---------- TASK INPUTS ----------
import Mathlib
import HarnessLib
import HarnessLib.Audit
import Summits.CriticalPhenomena.Statement
import Literature.Probability.LatticeModels.RandomCurrents
import HarnessLib.Audit.Status.Attr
----------
WORK INSTRUCTION — Write out every entry above exactly as given.

TASK SOLUTION —
import Mathlib
import HarnessLib
import HarnessLib.Audit
import Summits.CriticalPhenomena.Statement
import Literature.Probability.LatticeModels.RandomCurrents
import HarnessLib.Audit.Status.Attr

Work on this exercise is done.